TRY IT:
In the entries below, every line that contains "fibres" must be located and copied.

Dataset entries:
import Mathlib.Geometry.Manifold.VectorBundle.LocalFrame
import Mathlib.AlgebraicGeometry.Modules.Sheaf
import Literature.NumberTheory.Transcendental.AnalytificationProofs
import Literature.AlgebraicGeometry.HodgeTheory.RationalHodgeClasses
import HarnessLib

/-!
# Analytification of algebraic vector bundles (GAGA) and algebraizable holomorphic bundles

Family `hodge`, layer `Literature/AlgebraicGeometry/HodgeTheory`. Consumer: route
`Summits/HodgeConjecture/HodgeConjecture/Theses/AffinePartDecay.lean` (items `stmt-HodgeConjecture-2124`,
`-2120`, `-2121`: "the Grauert holomorphic bundle on the Stein manifold `U^an = (X ∖ H)^an` is
*algebraic*", Serre GAGA + Grauert's Oka principle).

Serre (GAGA §3 n°9, Déf. 2): for an algebraic sheaf `F` on `X`, the *analytic sheaf associated to
`F`* is `F^h := F' ⊗_{𝒪'} 𝓗` on `X^h`, where `F'`, `𝒪'` are `F`, `𝒪_X` re-topologised along the
continuous map `X^h → X` and `𝓗 = 𝒪_{X^h}`; it comes with a canonical `𝒪'`-linear map
`α : F' → F^h`, and every `𝒪`-linear `φ : F → G` extends to `φ^h : F^h → G^h`. For `F` locally free
of rank `r` (a vector bundle, FAC n°41), `F^h` is locally free of rank `r` over `𝓗`, i.e. the sheaf
of holomorphic sections of a holomorphic vector bundle `E^h` on `X^h` (GAGA §4 n°20: "tout espace
fibré algébrique `E` définit un espace fibré analytique `E^h`"), whose transition functions are the
algebraic transition functions of `F` read as holomorphic functions on `X^h`. GAGA §4 n°20 Prop. 18:
for `X` projective, every holomorphic vector bundle on `X^h` is (uniquely, Prop. 16) of the form
`E^h` — it is *algebraic*. On a non-proper `X` (e.g. the affine `U = X ∖ H` of the route) this is a
genuine condition on a holomorphic bundle, and the route's reading of the Hodge conjecture is that a
specific holomorphic bundle on `U^an` (Grauert's) satisfies it.

This file makes these notions precise over the tree's analytification layer
(`Literature.NumberTheory.Transcendental.IsAnalytification`, `HodgeTheory.HodgeModel`: a complex
manifold `N` with a map `ψ : N → X(ℂ)`) and Mathlib's vector bundles
(`FiberBundle` / `VectorBundle ℂ` / `ContMDiffVectorBundle ω … 𝓘(ℂ, E)`), with ONLY real
definitions and proved lemmas (no named facts: cone hygiene for the consuming routes):

* `IsSectionFrame F U s`: the sections `s₁, …, s_r ∈ Γ(F, U)` of an `𝒪_X`-module `F` trivialise
  `F` over the open `U`: over every open `V ≤ U` their restrictions form a basis of the
  `Γ(X, V)`-module `Γ(F, V)` (equivalently `𝒪_U^r ≅ F|_U`, a local frame; Stacks 01C6/01C9).
  `IsFinLocallyFreeOn F U`: `U` is covered by opens carrying such finite frames, i.e. `F|_U` is a
  vector bundle (finite locally free). Stated on sections, and relative to an OPEN `U` — vector
  bundles on `X ∖ H` need not extend to vector bundles on `X` — which is why the global
  `Literature.AlgebraicGeometry.Motives.IsVectorBundle` (= Mathlib `IsLocallyFree ∧ IsFiniteType`
  on all of `X`) is not used here.
* `IsAnalytifiedVectorBundle I Fib ψ F α`: the GAGA COMPARISON PREDICATE. Given `ψ : N → X(ℂ)`
  (intended: an analytification of `X`, or of an open `U ⊆ X`, e.g. a Hodge model or an open subset
  of one), an `𝒪_X`-module `F` and a topological/holomorphic vector bundle `V` on `N` with model fibre
  `Fib`, a family of maps `α U : Γ(F, U) → (sections of V)` IS Serre's canonical `α : F → ψ_* 𝓥`
  identifying `V` with `F^h`: it is additive, `𝒪_X`-linear (`α(f • s) = (f ∘ ψ) • α(s)`), compatible
  with restriction, takes values in HOLOMORPHIC sections (`MDifferentiableOn` into the total space,
  the tree's and Mathlib's convention for holomorphy, cf. `IsAnalytification`,
  `Mathlib.Geometry.Manifold.Complex`), and maps algebraic frames of `F` over `U` to pointwise bases
  of the fibres `V x`, `ψ x ∈ U(ℂ)` (so the holomorphic trivialisations of `V` induced by algebraic
  frames have the algebraic transition functions `g_{ij} ∘ ψ`: `(V, α) ≅ (F^h, α_can)`, and
  conversely `F^h` with Serre's `α` satisfies the predicate). The values of `α U s` off
  `ψ⁻¹(U(ℂ))` are junk and unconstrained.
* `AnalytifiedVectorBundle I Fib ψ F`: the DATA of an analytification `F^an` of `F` along `ψ`
  (a holomorphic = `C^ω` Mathlib vector bundle on `N` + comparison maps + the predicate);
  `HodgeModel.analytifiedVectorBundle`: a chosen one over a Hodge model, from an existence witness
  (existence for `X` smooth and `F` a vector bundle is GAGA §3 n°9 + §4 n°20; it is a theorem to be
  vendored separately, never a field). `IsAnalytifiedHom`: `Φ = u^an` for `u : F ⟶ G` (GAGA
  functoriality `φ ↦ φ^h`), with uniqueness `IsAnalytifiedHom.eq_of_isFinLocallyFreeOn` proved.
* `IsAlgebraizable I Fib ψ V`: the holomorphic bundle `V` on `N` is ALGEBRAIC: `V ≅ (F|_U)^an` for
  some open `U ⊆ X` with `ψ(N) ⊆ U(ℂ)` and some `𝒪_X`-module `F` finite locally free on `U`
  (GAGA §4 n°20, "provient d'un fibré algébrique"). Iso-invariance is built in (compose `α` with the
  isomorphism), so no separate notion of bundle isomorphism is needed. Specialisations to Hodge
  models: `HodgeModel.analyticOpen U = U^an ⊆ X^an`, `HodgeModel.IsAlgebraizable`,
  `HodgeModel.IsAlgebraizableOn`.
* PROVED EXAMPLE (`𝒪^h = 𝓗`, GAGA §3 n°9): along any analytification `φ`, the trivial line
  bundle `M × ℂ` with `f ↦ f ∘ φ` is the analytification of the structure sheaf
  (`isAnalytifiedVectorBundle_structureSheaf`, using the tree's proved
  `IsAnalytification.mdifferentiableOn_evalOrZero_opens_holds`); hence
  `AnalytifiedVectorBundle.structureSheaf`, `isAlgebraizable_trivial`,
  `HodgeModel.nonempty_analytifiedVectorBundle_structureSheaf` — the predicates are inhabited
  non-trivially (a frame of `𝒪_X` over `U ∋ φ(m)` is one invertible function, forcing rank one).

## Design notes

* The base `N` is any charted space with a model with corners `I` over `ℂ` (Mathlib generality;
  for a Hodge model `I = 𝓘(ℂ, A.model)`); `I` is an explicit argument since it is not determined
  by `N`. Holomorphy of sections is `MDifferentiableOn I (I.prod 𝓘(ℂ, Fib))` of
  `x ↦ TotalSpace.mk' Fib x (α U s x)` (complex differentiability in charts), exactly as regular
  functions are required to be `MDifferentiableOn` in `IsAnalytification`; the bundle carried by an
  `AnalytifiedVectorBundle` datum is `ContMDiffVectorBundle ω` (analytic transition maps, Mathlib's
  holomorphic bundles). The two conventions agree mathematically (Osgood–Cauchy); no lemma here
  needs the bridge.
* The predicate only needs `[FiberBundle Fib V]` (and vector-space fibres) to be stated; it is
  the intended notion for holomorphic vector bundles `V`
  (`[VectorBundle ℂ Fib V] [ContMDiffVectorBundle ω Fib V I]`, or exponent `1`).
* Junk analysis. `IsAlgebraizable` requires `ψ(N) ⊆ U(ℂ)` and finite local freeness of `F` on `U`:
  without the latter, a sheaf with no local frames near `ψ(N)` (e.g. a skyscraper) would make the
  frame condition vacuous and every bundle "algebraizable" via `α = 0`. With it, every point of `N`
  lies under a frame, the fibre dimension equals the local rank
  (`IsAnalytifiedVectorBundle.finrank_eq`), and `u^an` is unique
  (`IsAnalytifiedHom.eq_of_isFinLocallyFreeOn`).
* Not here (deliberately): the existence theorem `F ↦ F^an` (GAGA §3 n°9 for `X` smooth; needs the
  holomorphic cocycle `g_{ij} ∘ ψ` packaged as a `VectorBundleCore` plus Osgood), Serre's
  comparison theorems GAGA §3 Thms 1–3 and §4 Prop. 18 (named facts for a separate `…Facts` file),
  coherent (non-locally-free) analytification.

## References

* J.-P. Serre, *Géométrie algébrique et géométrie analytique*, Ann. Inst. Fourier 6 (1956):
  §2 n°5–6 (`X^h`, `𝒪' ⊂ 𝓗`), §3 n°9 Déf. 2 and Prop. 10 (`F^h`, `α`, `φ^h`), §4 n°20 Props. 16, 18
  (algebraic vs analytic fibre bundles).
* J.-P. Serre, *Faisceaux algébriques cohérents* (FAC), Ann. Math. 61 (1955), n°41 (vector bundles
  ↔ locally free sheaves).
* The Stacks project, Tags 01C6, 01C9 (finite locally free modules).
-/

noncomputable section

REPLY TO THE EXERCISE:
  of the fibres `V x`, `ψ x ∈ U(ℂ)` (so the holomorphic trivialisations of `V` induced by algebraic
* The predicate only needs `[FiberBundle Fib V]` (and vector-space fibres) to be stated; it is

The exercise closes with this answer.